Compared with bank time deposits, fund investment is more suitable for long-term investment, because its expected rate of return is higher than that of bank time deposits, which can bring more benefits to investors. At the same time, investors who hold funds for a long time can get good dividends.

Of course, when investors invest in long-term funds, they can take the form of fixed investment, that is, investing in designated open-end funds at a fixed time and a fixed amount, and increasing their holding shares through continuous buying, so as to evenly share the cost of holding positions and spread risks, thus achieving the smile curve effect when the funds rebound. At the same time, when investing in fixed investment funds, there are the following skills:

1. Choose a fund with large fluctuations to make a fixed investment.

In the process of fixed investment, investors should choose funds with large volatility, such as stock funds and index funds, which are more likely to produce smile curve effect, while money funds and bond funds are less volatile and relatively stable, which is not suitable for fixed investment operation and more suitable for one-time purchase.

2. Make a fixed investment in the downward channel of the fund.

Investors should choose to make a fixed investment when the fund is in the downward channel and make a fixed investment when the fund is in the downward channel. By continuously increasing the share of positions, they can reduce their position costs, spread risks, wait for the rebound of the fund's net value and realize the smile curve effect.
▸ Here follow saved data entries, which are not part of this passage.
/-!
# [CombGC] Prop. 1.2, proof p. 9: the VERTICIAL separating coverings from [IUTchI] Rmk. 1.2.3 (iv) at sturdy levels

Mochizuki, *A combinatorial version of the Grothendieck conjecture*, Tohoku Math. J. **59** (2007)
[CombGC], proof of Proposition 1.2, author's manuscript p. 9: "it suffices to prove, under the further
assumption that `G` is sturdy [cf. Remark 1.1.5], that if `v₁ ≠ v₂` …, then there exists a finite
étale … covering `G' → G` whose restriction to the anabelioid `G_{v₂}` is trivial …, but whose
restriction to the anabelioid `G_{v₁}` is nontrivial.  But, in light of our assumption that `G` is
sturdy, one verifies immediately that by gluing together appropriate finite étale coverings of the
anabelioids `G_v`, `G_e`, one may construct a finite étale covering `G' → G` with the desired
properties" [cite: MochizukiCombGC2007, Prop 1.2 proof p.9]; and *Inter-universal Teichmüller theory I*
[IUTchI], Remark 1.2.3 (iv), kurims manuscript p. 42: for sturdy `G` "the inclusions
`M^unr_G[v] ⊆ M^unr_G` … determine a split injection `⊕_v M^unr_G[v] ↪ M^unr_G`", the vertex
quotients `M^unr-vert_G ↠ M^unr_G[v] ⊗ F_l` being "[nontrivial!]" [cite: Mochizuki2012, IUTchI Rmk 1.2.3(iv) p.42].

PROOF-ONLY file (abc-iut cell, FACT-LIST row F-2826 `PSCDatum.VerticialSeparatingCoverings`, typed
by abc-iut-w4-d081 in `PSCSeparatingCoverings.lean` as the origin-level input P12-L01-V of the
Prop. 1.2 sub-DAG; its universal closure over the bare interface is refuted in
`PSCSeparatingCoveringsNegative.lean`).  Here the row is DERIVED, for every datum on a profinite
group, from inputs the cell already carries BY NAME for [CombGC] Thm. 1.6 (iii)
(`PSCThm16iiiAssemblyProofs.unrVerticialIff_holds_of_inputs`): at a finite étale `Π_G`-covering
`G_V` (the covering datum `G.restrictBD V hV bd` of `PSCCoveringBranchData.lean`) which is sturdy and
satisfies Rmk. 1.2.3 (iv)'s split injection (`UnrVerticialSplitInjection'`, the corrected successor of
`PSCRamificationSplitInjection.lean`) and Rmk. 1.1.5's rank statement (`UnrVertAbOfRank`), the
"appropriate finite étale covering" separating two distinct vertices `w₁ ≠ w₂` of `G_V` is the
ABELIAN one recorded by the kernel `H' ⊴ Π_{G_V}` of the elementary abelian quotient
`M^unr_{G_V} ↠ M^unr_{G_V}[w₁] ⊗ F_l` (`exists_isElemAbUnrQuotient_inf_eq_vertexQuotientKer`): it
contains `Π_{w}` for every `w ≠ w₁` and does not contain `Π_{w₁}` (`vertexQuotientKer_ne_unrVertAb`):

1. `exists_openNormal_vertGp_le_not_le` — one level: for a sturdy datum on a profinite group with the
   two inputs, distinct vertices are separated by an open normal subgroup;
2. `exists_separating_of_restrictBD` — transfer through `Π_{G_V} = V ↪ Π_G`: the level-`V` clause of
   `VerticialSeparatingCoverings` (vertices of `G_V` over `v` = double cosets `V \ Π_G / Π_v`, vertex
   groups `V ∩ γ Π_v γ⁻¹` up to `V`-conjugacy: `restrictBD_vertGp_vertexOver_le_iff`, `vertexOver_eq_imp`);
3. `verticialSeparatingCoverings_of_levelwise` / `_of_sturdy` — **F-2826 for every datum on a profinite
   group admitting, below every open normal `V`, a sturdy covering level with the two inputs** (for
   sturdy `G` every level is sturdy, `IsSturdy.restrictBD`);
4. `verticialSeparatingCoverings_of_origin` (`'`, `_frozen`) — **over an origin predicate `Ω`: every
   `Ω`-datum satisfies F-2826, granted BY NAME "coverings of PSC-type data are of PSC-type"
   (`RestrictBDOfPSCTypeHolds Ω`), Rmk. 1.1.5 (`SturdyCoverHolds Ω`: a sturdy characteristic level
   exists, and rank-sturdy = genus-sturdy), Rmk. 1.2.3 (iv) (`UnrVerticialCharacterizationHolds' Ω`, or
   the frozen `UnrVerticialCharacterizationHolds Ω`), Rmk. 1.1.5 (`UnrVertAbOfRankHolds Ω`) and
   profiniteness (displayed `hprof`, as in `PSCSeparatingCoveringsProofs2.lean`)** — i.e. the verticial
   third of row P12-L01 is no longer an independent origin-level assumption;
(Instance forms of rows F-2826–F-2830 at the one-vertex / smooth-proper shape, where every level has a
single vertex and nothing is to be separated, are in `PSCSeparatingCoveringsSmoothProper.lean`.)

The EDGE-LIKE case (row F-2827) is NOT derived here: separating two edges needs the structure of the
edge part `M^edge` of `M_G` ([CombGC] Prop. 1.3 / the cusp relation), which the tree does not type;
it stays an origin-level statement consumed by name.  0 definitions; plain profinite group theory over
the interface; typed ≠ proved for the inputs; nothing here takes a side on [IUTchIII] Cor. 3.12.
-/

namespace Literature.AnabelianGeometry.SemiGraphs
/-- **The description bits of the input assembly of stage `k`** (`D = blk k 0`, `S₀ = blk (k-1) 0`):
the doubling copy, `NOT (D+2n+1)`, the run `NOT (D+2n+2+j)` (`j < 2k`), `NOT (D+2n+2k+3)`, the shifted
copy of the window. [cite: AroraBarak2009, §6.1] -/
theorem flatMap_opBits_progIn (n k : ℕ) :
    (progIn P n k).flatMap opBits =
      ccat (fun i => opBits (ClOp.cnot i (blk P n k 0 + 2 * i)) ++ opBits (ClOp.cnot i (blk P n k 0 + (2 * i + 1)))) n ++
      (opBits (ClOp.not (blk P n k 0 + (2 * n + 1))) ++
        (ccat (fun j => opBits (ClOp.not (blk P n k 0 + (2 * n + 2) + j))) (2 * k) ++
          (opBits (ClOp.not (blk P n k 0 + (2 * n + 2 * k + 3))) ++
            ccat (fun j => opBits (ClOp.cnot (blk P n (k - 1) 0 + j) (blk P n k 0 + (2 * n + 2 * k + 4) + j))) (yl P n k)))) := by
  have hX : ((List.range (2 * n)).map (mkOp P n k)).flatMap opBits =
      ccat (fun i => opBits (ClOp.cnot i (blk P n k 0 + 2 * i)) ++ opBits (ClOp.cnot i (blk P n k 0 + (2 * i + 1)))) n := by
    rw [flatMap_opBits_map_range_two_mul]
    refine ccat_congr fun i hi => ?_
    have h1 : mkOp P n k (2 * i) = ClOp.cnot i (blk P n k 0 + 2 * i) := by
      unfold mkOp; rw [if_pos (by omega), blk_eq_add n k (2 * i)]; congr 1; omega
    have h2 : mkOp P n k (2 * i + 1) = ClOp.cnot i (blk P n k 0 + (2 * i + 1)) := by
      unfold mkOp; rw [if_pos (by omega), blk_eq_add n k (2 * i + 1)]; congr 1; omega
    rw [h1, h2]
  have hnot : ∀ q, 2 * n ≤ q → q < 2 * n + 2 * k + 4 → mkOp P n k q = ClOp.not (blk P n k 0 + q) := by
    intro q h1 h2; unfold mkOp; rw [if_neg (by omega), if_pos h2, blk_eq_add n k q]
  have hC : ((onesPos n k).map (mkOp P n k)).flatMap opBits =
      opBits (ClOp.not (blk P n k 0 + (2 * n + 1))) ++
        (ccat (fun j => opBits (ClOp.not (blk P n k 0 + (2 * n + 2) + j))) (2 * k) ++
          opBits (ClOp.not (blk P n k 0 + (2 * n + 2 * k + 3)))) := by
    rw [onesPos, List.cons_append, List.map_cons, List.flatMap_cons, List.map_append, List.flatMap_append,
      List.map_map, hnot _ (by omega) (by omega), List.map_cons, List.map_nil, List.flatMap_cons, List.flatMap_nil,
      List.append_nil, hnot _ (by omega) (by omega)]
    congr 2
    rw [show (mkOp P n k ∘ fun j => 2 * n + 2 + j) = fun j => mkOp P n k (2 * n + 2 + j) from rfl]
    rw [show (List.map (fun j => mkOp P n k (2 * n + 2 + j)) (List.range (2 * k))).flatMap opBits =
        ccat (fun j => opBits (mkOp P n k (2 * n + 2 + j))) (2 * k) from flatMap_opBits_map_range _ _]
    refine ccat_congr fun j hj => ?_
    rw [hnot _ (by omega) (by omega)]
    congr 2; omega
  have hY : (((List.range (yl P n k)).map fun j => 2 * n + 2 * k + 4 + j).map (mkOp P n k)).flatMap opBits =
      ccat (fun j => opBits (ClOp.cnot (blk P n (k - 1) 0 + j) (blk P n k 0 + (2 * n + 2 * k + 4) + j))) (yl P n k) := by
    rw [List.map_map, show (mkOp P n k ∘ fun j => 2 * n + 2 * k + 4 + j) = fun j => mkOp P n k (2 * n + 2 * k + 4 + j) from rfl,
      flatMap_opBits_map_range]
    refine ccat_congr fun j hj => ?_
    unfold mkOp
    rw [if_neg (by omega), if_neg (by omega), blk_eq_add n (k - 1), blk_eq_add n k, Nat.add_sub_cancel_left]
    congr 2; omega
  rw [progIn, posAll, List.map_append, List.map_append, List.flatMap_append, List.flatMap_append, hX, hC, hY]
  simp only [List.append_assoc]

/-- The conjugating pairs are `(i, D + i)`, `D = blk k 0`. [folklore] -/
theorem conjPairs_eq (n k : ℕ) : conjPairs P n k = (List.range (Bw P n)).map fun i => (i, blk P n k 0 + i) := by
  unfold conjPairs
  exact List.map_congr_left fun i _ => by rw [blk_eq_add n k i]

/-- **The description bits of the conjugating swap** are those printed by `swapDescFn`. [folklore] -/
theorem flatMap_opBits_progConj (n k : ℕ) :
    (progConj P n k).flatMap opBits = SwapDesc.swapDescFn (boolPair (encodeNat (blk P n k 0)) (ones (Bw P n))) := by
  rw [SwapDesc.swapDescFn_apply, progConj, conjPairs_eq]
  rfl

end Desc

/-! ### The layout as polynomials -/

/-- `Lmax` as a polynomial. [folklore] -/
def LmaxPoly : Polynomial ℕ := C 2 * X + C 2 * P.T + C 4 + P.m

/-- `Bw` as a polynomial. [folklore] -/
def BwPoly : Polynomial ℕ := LmaxPoly P + P.pS.comp (LmaxPoly P) + 1

/-- `W` as a polynomial. [folklore] -/
def WPoly : Polynomial ℕ := BwPoly P + P.T * BwPoly P

variable {P}

/-- Value of `LmaxPoly`. [folklore] -/
@[simp] theorem eval_LmaxPoly (n : ℕ) : (LmaxPoly P).eval n = Lmax P n := by
  simp [LmaxPoly, Lmax, Tn, mn]

/-- Value of `BwPoly`. [folklore] -/
@[simp] theorem eval_BwPoly (n : ℕ) : (BwPoly P).eval n = Bw P n := by
  simp [BwPoly, Bw, Polynomial.eval_comp]

/-- Value of `WPoly`. [folklore] -/
@[simp] theorem eval_WPoly (n : ℕ) : (WPoly P).eval n = W P n := by
  simp [WPoly, W, base, Tn]

/-! ### The unary and binary quantities of a piece -/

section Piece

variable (P)

/-- The input field of the fold record `⟨⟨z, ruler⟩, 1ᵏ⟩ ↦ z`. [folklore] -/
def zF : List Bool → List Bool := fstF ∘ fstF

/-- `1^{Bw n}`. [folklore] -/
def BwU : List Bool → List Bool := polyFn (BwPoly P) ∘ zF

/-- `1^{D}`, `D = blk k 0 = Bw (k+1)`. [folklore] -/
def DU : List Bool → List Bool := umulFn ∘ fanoutFn (BwU P) (List.cons true ∘ sndF)

/-- `1^{S₀}`, `S₀ = Bw · k = blk (k-1) 0` (for `k ≥ 1`). [folklore] -/
def SU : List Bool → List Bool := umulFn ∘ fanoutFn (BwU P) sndF

/-- `1ⁿ` (whatever the input string `z` of length `n` is). [folklore] -/
def nU : List Bool → List Bool := polyFn X ∘ zF

/-- `1^{2n}`. [folklore] -/
def twoNU : List Bool → List Bool := polyFn (C 2 * X) ∘ zF

/-- `1^{2k}`. [folklore] -/
def twoKU : List Bool → List Bool := appF ∘ fanoutFn sndF sndF

/-- `1^{|y_k|}`: nothing for `k = 0`, `1^{m n}` afterwards. [folklore] -/
def ylU : List Bool → List Bool :=
  iteFn (ltLenF ∘ fanoutFn (fun _ => []) sndF) (polyFn P.m ∘ zF) (fun _ => [])

/-- `1^{D + 2n + 1}`. [folklore] -/
def pos1U : List Bool → List Bool := appF ∘ fanoutFn (DU P) (List.cons true ∘ twoNU)

/-- `1^{D + 2n + 2}`. [folklore] -/
def pos2U : List Bool → List Bool := List.cons true ∘ pos1U P

/-- `1^{D + 2n + 2k + 3}`. [folklore] -/
def pos3U : List Bool → List Bool := List.cons true ∘ appF ∘ fanoutFn (pos2U P) (twoKU)

/-- `1^{D + 2n + 2k + 4}`. [folklore] -/
def pos4U : List Bool → List Bool := List.cons true ∘ pos3U P

/-- `1^{il n k}`: `z z 1^{2k} 1111 1^{|y_k|}`. [folklore] -/
def ilU : List Bool → List Bool :=
  appF ∘ fanoutFn (twoNU) (appF ∘ fanoutFn (twoKU) (appF ∘ fanoutFn (fun _ => ones 4) (ylU P)))
import Literature.Topology.FourManifolds.PlanarLevelTwist
import Literature.Topology.FourManifolds.RegularSublevelGlue
import HarnessLib

/-!
# Dehn twists of the boundary surface of a thickened planar domain about level circles

Topic `Literature/Topology/FourManifolds`; geometric layer of the Dehn-twist package of the
Dehn–Nielsen–Baer seat (`DehnNielsenBaerSurface.lean`), sequel of `PlanarLevelTwist.lean`.  For the
thickened planar handlebody `V = {q(x, y) + z² ≤ c} ⊂ ℝ³` with boundary surface
`F = {q + z² = c}` (`ThickenedPlanarHandlebody.lean`), the level circle `{q = c - h²} × {h}` of the
upper sheet is a simple closed curve on `F`; this file constructs **the Dehn twist of `F` about it**
as a diffeomorphism of the abstract boundary manifold `∂V` (`RegularSublevel`, `(𝓡∂ 3).boundary`).

Such a twist is *not* the restriction of a `q + z²`-preserving diffeomorphism of `ℝ³` (those preserve
`V` and its complement, and a Dehn twist about a curve bounding a disc on neither side extends over
neither); instead (`RegularSublevelGlue.lean`) it is glued from two ambient models agreeing along `F`:
the time-`λ(z)` map `Φ(x) = θ(λ(z), x)` of the flow `θ` of `PlanarLevelTwist.lean` (preserving
`H = (q ∘ π, z)`, rotating the level circles) over the open family `O` of circles through a transversal,
and the identity off a compact core `K ⊂ O`; here `λ = 0` below the twisting annulus and `λ =` the
period above it, so that `Φ = id` on `F ∩ (O ∖ K)`, and across the annulus the rotation number
`λ / period` increases from `0` to `1` (Farb–Margalit's twist map, §3.1.1).

Main results (namespace `Literature.Topology.FourManifolds.PlanarLevelTwist`):

* `contDiff_mul_of_support_subset` — smoothness of a cut-off product (real variable);
* `exists_surfaceDehnTwist` — **the Dehn twist**: for a regular level `c` of `q + z²` and a height
  `h₀` with `c - h₀²` in the regular band: the cut-off `ψ` and the flow `θ` of
  `PlanarLevelTwist.exists_planarLevelPackage` (velocity `twistField bE3 bF2 (levelPair q) ψ`), one
  positive period of the selected circle, and for every positive period `T₀` and every `ε₀ > 0`: the
  period function `P` on `S`, a width
  `0 < ε ≤ ε₀`, a smooth `λ : ℝ → ℝ` with `λ = 0` on `(-∞, h₀ - ε]` and `λ(h) = P(c - h², h)` on
  `[h₀, h₀ + 2ε]`, and a diffeomorphism `T` of `∂V` which is `x ↦ θ(λ(z), x)` on the circles of the
  family below height `h₀ + 2ε` and the identity at every point off the family or of height outside
  `[h₀ - ε, h₀]`.

Everything is proved; no new definitions (D-0026).

## References

* B. Farb, D. Margalit, *A primer on mapping class groups*, PMS 49 (2012), §3.1.1 (PDF p. 62: the
  twist map `T(θ, t) = (θ + 2πt, t)` on an annulus, extended by the identity). [FarbMargalit2012]
* J. M. Lee, *Introduction to Smooth Manifolds* (2013), Cor. 5.30. [LeeSmoothManifolds2013]
-/

open scoped Manifold ContDiff Topology
open Set Function Filter Metric

noncomputable section

namespace Literature.Topology.FourManifolds

open PlanarThickening Literature.Geometry.Manifold

/-- Local notation: `𝔼 n` is the model Euclidean space `EuclideanSpace ℝ (Fin n)`. -/
local notation "𝔼 " n:arg => EuclideanSpace ℝ (Fin n)

namespace PlanarLevelTwist

variable {q : 𝔼 2 → ℝ}

/-! ### §1 A smooth cut-off product -/

/-- **Smoothness of a cut-off product** `μ · g`: `μ` smooth vanishing off a closed set `C`, `g`
smooth on an open set `W ⊇ C`. [folklore] -/
theorem contDiff_mul_of_support_subset {μ g : ℝ → ℝ} (hμ : ContDiff ℝ ∞ μ) {W C : Set ℝ}
    (hW : IsOpen W) (hg : ContDiffOn ℝ ∞ g W) (hC : IsClosed C) (hCW : C ⊆ W)
    (hsupp : ∀ h, μ h ≠ 0 → h ∈ C) : ContDiff ℝ ∞ fun h => μ h * g h := by
  refine contDiff_iff_contDiffAt.2 fun h => ?_
  by_cases hh : h ∈ W
  · exact hμ.contDiffAt.mul (hg.contDiffAt (hW.mem_nhds hh))
  · have hC' : h ∉ C := fun h' => hh (hCW h')
    refine (contDiffAt_const (c := (0 : ℝ))).congr_of_eventuallyEq ?_
    filter_upwards [hC.isOpen_compl.mem_nhds hC'] with h' hh'
    have : μ h' = 0 := by by_contra hne; exact hh' (hsupp _ hne)
    simp [this]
However, fixed investment during the fund's rise will increase their position cost and risk.

3. Stop profit and stop loss during the fixed investment process.

In the process of fixed investment, investors can set a take profit position to ensure income. However, the fixed investment of the fund is characterized by long-term, compound interest and average cost. Therefore, there is no need to set a stop loss in the process of fixed investment.

4. Choose the dividend reinvestment method.

Investors can change the dividend distribution method of fixed investment funds into dividend reinvestment, and realize the compound interest effect by increasing the holding share.

5. Choose a fund with low valuation for fixed investment.

Choose index funds with low fund valuation for fixed investment. The lower the valuation of the fund, the smaller the bubble, and the less risk investors take. At the same time, funds with low valuations have more room for growth in the later period.